(Source records)

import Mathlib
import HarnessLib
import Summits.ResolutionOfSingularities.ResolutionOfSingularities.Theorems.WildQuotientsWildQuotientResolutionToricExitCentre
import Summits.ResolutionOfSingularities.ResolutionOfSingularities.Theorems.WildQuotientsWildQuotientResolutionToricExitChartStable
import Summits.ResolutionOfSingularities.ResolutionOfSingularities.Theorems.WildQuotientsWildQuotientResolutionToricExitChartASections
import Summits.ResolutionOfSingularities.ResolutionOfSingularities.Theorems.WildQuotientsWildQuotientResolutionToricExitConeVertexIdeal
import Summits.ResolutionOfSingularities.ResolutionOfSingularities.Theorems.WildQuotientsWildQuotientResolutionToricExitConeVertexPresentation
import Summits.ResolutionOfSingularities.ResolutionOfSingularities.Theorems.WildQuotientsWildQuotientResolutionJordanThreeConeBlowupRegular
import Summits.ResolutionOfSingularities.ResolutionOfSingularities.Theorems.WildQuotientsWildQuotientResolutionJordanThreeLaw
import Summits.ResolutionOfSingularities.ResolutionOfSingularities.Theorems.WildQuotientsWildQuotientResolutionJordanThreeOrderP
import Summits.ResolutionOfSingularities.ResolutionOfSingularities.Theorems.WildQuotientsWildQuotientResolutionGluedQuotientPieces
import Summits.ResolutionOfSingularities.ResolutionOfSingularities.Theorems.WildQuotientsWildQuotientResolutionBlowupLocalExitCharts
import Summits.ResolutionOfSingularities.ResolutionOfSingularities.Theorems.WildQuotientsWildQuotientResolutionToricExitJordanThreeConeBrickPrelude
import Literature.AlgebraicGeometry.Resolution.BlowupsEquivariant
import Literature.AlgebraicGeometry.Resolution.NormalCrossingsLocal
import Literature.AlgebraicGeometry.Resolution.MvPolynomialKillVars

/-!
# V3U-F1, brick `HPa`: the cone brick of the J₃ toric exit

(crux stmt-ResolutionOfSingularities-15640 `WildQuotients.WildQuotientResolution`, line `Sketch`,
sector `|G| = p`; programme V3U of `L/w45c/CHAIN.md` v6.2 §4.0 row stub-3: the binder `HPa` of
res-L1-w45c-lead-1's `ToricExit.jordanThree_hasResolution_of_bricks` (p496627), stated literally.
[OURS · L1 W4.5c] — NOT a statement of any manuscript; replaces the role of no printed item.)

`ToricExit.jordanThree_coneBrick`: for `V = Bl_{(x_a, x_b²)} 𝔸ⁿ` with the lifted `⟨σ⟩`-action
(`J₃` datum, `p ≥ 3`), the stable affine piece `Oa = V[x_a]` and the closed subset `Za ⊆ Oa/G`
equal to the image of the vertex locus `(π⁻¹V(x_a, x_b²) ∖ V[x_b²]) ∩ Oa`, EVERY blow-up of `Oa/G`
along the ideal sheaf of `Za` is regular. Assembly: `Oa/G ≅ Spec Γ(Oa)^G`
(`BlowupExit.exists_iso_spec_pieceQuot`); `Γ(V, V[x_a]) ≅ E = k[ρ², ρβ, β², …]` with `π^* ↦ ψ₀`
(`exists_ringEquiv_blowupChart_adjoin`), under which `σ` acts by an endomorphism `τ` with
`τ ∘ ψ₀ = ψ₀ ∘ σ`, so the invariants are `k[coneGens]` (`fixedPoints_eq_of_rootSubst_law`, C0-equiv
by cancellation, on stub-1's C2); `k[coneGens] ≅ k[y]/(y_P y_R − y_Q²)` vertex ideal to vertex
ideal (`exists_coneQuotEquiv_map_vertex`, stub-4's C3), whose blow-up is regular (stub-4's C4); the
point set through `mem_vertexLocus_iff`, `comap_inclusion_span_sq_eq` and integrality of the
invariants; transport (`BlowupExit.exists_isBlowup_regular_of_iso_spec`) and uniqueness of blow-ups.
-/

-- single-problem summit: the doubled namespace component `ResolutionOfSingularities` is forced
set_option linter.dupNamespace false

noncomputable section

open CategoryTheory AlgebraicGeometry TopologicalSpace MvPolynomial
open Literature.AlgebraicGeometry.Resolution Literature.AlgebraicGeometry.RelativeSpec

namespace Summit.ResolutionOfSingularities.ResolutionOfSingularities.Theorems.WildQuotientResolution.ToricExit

* * *

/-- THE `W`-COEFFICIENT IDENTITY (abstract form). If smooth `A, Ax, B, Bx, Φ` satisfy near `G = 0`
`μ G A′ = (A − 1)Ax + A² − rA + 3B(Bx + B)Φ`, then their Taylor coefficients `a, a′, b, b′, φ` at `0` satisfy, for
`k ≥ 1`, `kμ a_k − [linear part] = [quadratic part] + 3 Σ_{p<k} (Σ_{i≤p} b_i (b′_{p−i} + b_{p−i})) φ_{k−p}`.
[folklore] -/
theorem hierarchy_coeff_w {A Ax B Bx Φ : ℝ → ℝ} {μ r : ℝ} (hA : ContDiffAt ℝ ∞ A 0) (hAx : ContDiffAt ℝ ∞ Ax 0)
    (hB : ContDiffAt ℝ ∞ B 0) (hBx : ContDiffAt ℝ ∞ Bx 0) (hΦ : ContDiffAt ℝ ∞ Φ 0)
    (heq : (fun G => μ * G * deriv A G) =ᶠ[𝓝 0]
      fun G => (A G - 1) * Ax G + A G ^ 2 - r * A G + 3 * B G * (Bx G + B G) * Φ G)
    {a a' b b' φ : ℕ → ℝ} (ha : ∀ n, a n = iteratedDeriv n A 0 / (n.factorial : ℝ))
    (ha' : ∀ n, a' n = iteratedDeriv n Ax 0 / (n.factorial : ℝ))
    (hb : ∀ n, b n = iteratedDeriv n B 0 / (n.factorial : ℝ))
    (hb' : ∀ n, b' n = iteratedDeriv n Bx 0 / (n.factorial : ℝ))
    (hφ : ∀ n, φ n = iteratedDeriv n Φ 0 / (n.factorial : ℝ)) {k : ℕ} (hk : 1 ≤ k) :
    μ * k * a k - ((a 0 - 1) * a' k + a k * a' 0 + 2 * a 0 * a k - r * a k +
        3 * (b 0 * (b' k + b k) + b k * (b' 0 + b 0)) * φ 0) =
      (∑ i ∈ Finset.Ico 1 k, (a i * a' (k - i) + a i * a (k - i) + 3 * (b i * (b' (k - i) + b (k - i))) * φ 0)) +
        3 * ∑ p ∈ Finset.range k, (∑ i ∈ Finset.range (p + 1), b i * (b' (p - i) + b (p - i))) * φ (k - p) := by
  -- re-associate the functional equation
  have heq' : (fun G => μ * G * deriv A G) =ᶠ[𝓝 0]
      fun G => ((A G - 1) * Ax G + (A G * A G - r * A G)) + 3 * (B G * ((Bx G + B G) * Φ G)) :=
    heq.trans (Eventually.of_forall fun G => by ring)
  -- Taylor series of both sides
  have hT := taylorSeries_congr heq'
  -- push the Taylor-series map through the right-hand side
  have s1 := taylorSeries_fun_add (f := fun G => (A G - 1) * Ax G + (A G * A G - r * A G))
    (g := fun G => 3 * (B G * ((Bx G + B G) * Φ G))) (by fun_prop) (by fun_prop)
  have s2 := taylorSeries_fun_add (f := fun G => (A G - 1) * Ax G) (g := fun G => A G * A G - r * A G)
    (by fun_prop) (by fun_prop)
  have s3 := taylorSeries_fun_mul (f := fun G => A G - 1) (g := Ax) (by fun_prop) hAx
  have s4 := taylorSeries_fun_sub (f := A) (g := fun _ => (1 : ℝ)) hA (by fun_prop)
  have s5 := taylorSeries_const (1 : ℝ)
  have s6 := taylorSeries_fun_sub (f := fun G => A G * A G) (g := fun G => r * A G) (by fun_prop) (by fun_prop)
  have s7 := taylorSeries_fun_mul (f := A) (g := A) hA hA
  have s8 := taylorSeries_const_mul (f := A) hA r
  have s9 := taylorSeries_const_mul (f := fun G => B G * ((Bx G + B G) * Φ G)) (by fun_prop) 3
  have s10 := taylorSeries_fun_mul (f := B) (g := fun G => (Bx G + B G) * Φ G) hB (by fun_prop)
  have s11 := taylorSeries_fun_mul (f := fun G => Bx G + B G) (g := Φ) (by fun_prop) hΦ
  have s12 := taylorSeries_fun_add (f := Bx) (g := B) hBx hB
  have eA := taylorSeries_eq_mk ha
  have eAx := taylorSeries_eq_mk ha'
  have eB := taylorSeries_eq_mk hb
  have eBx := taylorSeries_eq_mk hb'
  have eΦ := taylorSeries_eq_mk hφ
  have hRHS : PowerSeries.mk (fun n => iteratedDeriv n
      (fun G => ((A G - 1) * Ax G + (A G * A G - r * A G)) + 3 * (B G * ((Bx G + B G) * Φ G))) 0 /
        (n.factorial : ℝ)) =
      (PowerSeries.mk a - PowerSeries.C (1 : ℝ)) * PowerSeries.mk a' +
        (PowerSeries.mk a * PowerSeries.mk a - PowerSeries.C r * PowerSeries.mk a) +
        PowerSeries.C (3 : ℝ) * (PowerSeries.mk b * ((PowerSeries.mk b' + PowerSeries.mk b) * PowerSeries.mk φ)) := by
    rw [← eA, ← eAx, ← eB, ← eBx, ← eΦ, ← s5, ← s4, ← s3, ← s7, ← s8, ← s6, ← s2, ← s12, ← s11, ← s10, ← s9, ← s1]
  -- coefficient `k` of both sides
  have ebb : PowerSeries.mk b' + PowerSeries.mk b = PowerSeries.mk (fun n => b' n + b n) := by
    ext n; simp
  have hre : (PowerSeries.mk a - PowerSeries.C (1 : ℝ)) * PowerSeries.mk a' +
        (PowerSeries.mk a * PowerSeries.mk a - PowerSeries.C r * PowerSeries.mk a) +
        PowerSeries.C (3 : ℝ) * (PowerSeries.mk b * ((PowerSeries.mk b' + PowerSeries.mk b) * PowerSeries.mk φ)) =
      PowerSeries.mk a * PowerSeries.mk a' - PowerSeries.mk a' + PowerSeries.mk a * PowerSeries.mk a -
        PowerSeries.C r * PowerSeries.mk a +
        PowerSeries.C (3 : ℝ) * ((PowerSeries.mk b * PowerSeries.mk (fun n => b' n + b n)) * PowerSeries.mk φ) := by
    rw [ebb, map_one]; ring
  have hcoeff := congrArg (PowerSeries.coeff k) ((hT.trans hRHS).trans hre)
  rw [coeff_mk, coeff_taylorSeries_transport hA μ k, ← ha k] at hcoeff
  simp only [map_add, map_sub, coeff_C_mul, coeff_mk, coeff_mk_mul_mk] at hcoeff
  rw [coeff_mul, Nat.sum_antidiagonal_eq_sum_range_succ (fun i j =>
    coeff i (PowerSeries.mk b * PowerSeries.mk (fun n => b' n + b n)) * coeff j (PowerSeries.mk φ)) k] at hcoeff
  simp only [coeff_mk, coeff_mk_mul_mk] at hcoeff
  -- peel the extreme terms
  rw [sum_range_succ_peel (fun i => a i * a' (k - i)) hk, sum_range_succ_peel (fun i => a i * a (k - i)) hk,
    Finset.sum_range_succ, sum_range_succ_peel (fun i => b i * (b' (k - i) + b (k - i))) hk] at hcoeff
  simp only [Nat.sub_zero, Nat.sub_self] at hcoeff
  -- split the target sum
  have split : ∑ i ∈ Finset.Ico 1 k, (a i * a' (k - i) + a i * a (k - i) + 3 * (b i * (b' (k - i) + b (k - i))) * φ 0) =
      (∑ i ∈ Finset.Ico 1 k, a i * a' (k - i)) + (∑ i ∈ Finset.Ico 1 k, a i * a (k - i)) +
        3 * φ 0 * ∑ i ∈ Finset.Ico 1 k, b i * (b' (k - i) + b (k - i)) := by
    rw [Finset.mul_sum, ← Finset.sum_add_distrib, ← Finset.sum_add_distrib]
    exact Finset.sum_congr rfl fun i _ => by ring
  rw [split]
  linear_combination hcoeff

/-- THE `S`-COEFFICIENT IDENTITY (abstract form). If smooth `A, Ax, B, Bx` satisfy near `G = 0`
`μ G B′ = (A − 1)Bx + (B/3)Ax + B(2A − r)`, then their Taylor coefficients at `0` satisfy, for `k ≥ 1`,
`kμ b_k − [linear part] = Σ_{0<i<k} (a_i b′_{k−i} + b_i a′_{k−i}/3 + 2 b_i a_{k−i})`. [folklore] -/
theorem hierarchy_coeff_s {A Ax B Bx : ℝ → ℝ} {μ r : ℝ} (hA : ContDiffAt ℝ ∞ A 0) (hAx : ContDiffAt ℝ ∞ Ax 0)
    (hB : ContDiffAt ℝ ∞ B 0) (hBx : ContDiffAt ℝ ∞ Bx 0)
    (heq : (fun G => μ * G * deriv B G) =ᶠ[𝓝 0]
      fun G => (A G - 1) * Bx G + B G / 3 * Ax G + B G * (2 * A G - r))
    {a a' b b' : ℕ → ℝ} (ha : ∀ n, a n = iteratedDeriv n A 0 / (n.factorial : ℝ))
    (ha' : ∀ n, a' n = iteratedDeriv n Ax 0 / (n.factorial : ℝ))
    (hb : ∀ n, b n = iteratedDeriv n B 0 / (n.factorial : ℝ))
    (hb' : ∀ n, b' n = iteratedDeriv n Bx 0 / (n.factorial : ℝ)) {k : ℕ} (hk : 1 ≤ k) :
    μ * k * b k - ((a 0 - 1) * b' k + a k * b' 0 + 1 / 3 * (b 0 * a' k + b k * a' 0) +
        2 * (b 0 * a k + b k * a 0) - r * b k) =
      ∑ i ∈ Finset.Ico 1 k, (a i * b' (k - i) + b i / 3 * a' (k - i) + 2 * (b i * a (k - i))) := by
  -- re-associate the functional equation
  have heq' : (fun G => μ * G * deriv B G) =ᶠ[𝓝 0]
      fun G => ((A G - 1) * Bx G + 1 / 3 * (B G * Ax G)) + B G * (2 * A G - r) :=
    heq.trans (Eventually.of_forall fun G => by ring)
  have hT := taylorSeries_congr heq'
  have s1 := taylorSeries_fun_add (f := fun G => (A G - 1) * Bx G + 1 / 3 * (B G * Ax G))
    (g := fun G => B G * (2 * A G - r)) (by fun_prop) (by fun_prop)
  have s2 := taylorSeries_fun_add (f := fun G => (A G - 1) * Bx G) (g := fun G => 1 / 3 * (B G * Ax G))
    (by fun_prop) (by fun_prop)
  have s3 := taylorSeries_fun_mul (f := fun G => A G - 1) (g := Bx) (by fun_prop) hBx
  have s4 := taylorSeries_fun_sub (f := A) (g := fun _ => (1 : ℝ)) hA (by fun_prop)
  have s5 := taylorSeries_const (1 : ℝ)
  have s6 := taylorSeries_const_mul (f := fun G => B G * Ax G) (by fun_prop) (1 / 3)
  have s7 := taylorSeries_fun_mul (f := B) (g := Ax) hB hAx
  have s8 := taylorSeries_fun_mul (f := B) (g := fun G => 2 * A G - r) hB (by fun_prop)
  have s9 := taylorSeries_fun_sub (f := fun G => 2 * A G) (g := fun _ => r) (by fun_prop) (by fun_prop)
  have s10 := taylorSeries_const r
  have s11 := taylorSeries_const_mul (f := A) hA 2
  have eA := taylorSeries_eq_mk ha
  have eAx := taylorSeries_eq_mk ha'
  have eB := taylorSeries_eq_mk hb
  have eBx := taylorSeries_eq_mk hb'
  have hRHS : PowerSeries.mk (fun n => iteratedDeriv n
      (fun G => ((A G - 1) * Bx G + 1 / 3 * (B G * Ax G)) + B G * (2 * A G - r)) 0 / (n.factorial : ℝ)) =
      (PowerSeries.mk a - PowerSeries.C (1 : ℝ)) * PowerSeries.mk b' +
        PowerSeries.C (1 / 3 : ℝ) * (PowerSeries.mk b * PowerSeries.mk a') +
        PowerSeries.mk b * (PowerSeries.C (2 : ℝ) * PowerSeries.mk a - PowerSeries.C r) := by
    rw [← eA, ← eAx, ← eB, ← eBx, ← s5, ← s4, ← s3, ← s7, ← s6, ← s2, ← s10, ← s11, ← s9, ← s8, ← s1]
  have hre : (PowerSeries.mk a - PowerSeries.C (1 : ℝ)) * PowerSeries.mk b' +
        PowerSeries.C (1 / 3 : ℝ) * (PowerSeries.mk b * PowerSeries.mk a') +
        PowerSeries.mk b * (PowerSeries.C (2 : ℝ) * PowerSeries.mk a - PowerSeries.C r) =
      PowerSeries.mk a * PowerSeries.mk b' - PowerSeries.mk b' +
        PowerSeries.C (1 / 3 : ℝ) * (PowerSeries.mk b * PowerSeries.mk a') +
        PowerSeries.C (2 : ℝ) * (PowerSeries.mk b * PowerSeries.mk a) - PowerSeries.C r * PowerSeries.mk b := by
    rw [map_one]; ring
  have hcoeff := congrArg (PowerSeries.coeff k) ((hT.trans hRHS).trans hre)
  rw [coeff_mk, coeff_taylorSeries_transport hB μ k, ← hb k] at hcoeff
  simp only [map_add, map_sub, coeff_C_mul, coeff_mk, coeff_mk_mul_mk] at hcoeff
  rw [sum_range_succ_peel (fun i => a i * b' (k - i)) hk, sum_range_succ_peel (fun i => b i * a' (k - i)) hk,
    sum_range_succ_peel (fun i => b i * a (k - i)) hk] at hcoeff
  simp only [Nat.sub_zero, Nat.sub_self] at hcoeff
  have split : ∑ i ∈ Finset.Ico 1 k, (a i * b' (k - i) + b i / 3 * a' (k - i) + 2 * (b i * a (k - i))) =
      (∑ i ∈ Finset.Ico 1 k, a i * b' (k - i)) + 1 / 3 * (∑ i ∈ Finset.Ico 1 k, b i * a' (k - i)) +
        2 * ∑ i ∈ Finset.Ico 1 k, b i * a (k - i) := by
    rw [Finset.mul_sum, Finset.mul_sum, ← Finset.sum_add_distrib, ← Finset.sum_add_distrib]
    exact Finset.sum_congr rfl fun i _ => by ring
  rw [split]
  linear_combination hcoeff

Exercise brief ▸
Whenever the string "iteratedDeriv" shows up in a line of the entries, copy that line.

Solution to the problem ▸
    {a a' b b' φ : ℕ → ℝ} (ha : ∀ n, a n = iteratedDeriv n A 0 / (n.factorial : ℝ))
    (ha' : ∀ n, a' n = iteratedDeriv n Ax 0 / (n.factorial : ℝ))
    (hb : ∀ n, b n = iteratedDeriv n B 0 / (n.factorial : ℝ))
    (hb' : ∀ n, b' n = iteratedDeriv n Bx 0 / (n.factorial : ℝ))
    (hφ : ∀ n, φ n = iteratedDeriv n Φ 0 / (n.factorial : ℝ)) {k : ℕ} (hk : 1 ≤ k) :
  have hRHS : PowerSeries.mk (fun n => iteratedDeriv n
    {a a' b b' : ℕ → ℝ} (ha : ∀ n, a n = iteratedDeriv n A 0 / (n.factorial : ℝ))
    (ha' : ∀ n, a' n = iteratedDeriv n Ax 0 / (n.factorial : ℝ))
    (hb : ∀ n, b n = iteratedDeriv n B 0 / (n.factorial : ℝ))
    (hb' : ∀ n, b' n = iteratedDeriv n Bx 0 / (n.factorial : ℝ)) {k : ℕ} (hk : 1 ≤ k) :
  have hRHS : PowerSeries.mk (fun n => iteratedDeriv n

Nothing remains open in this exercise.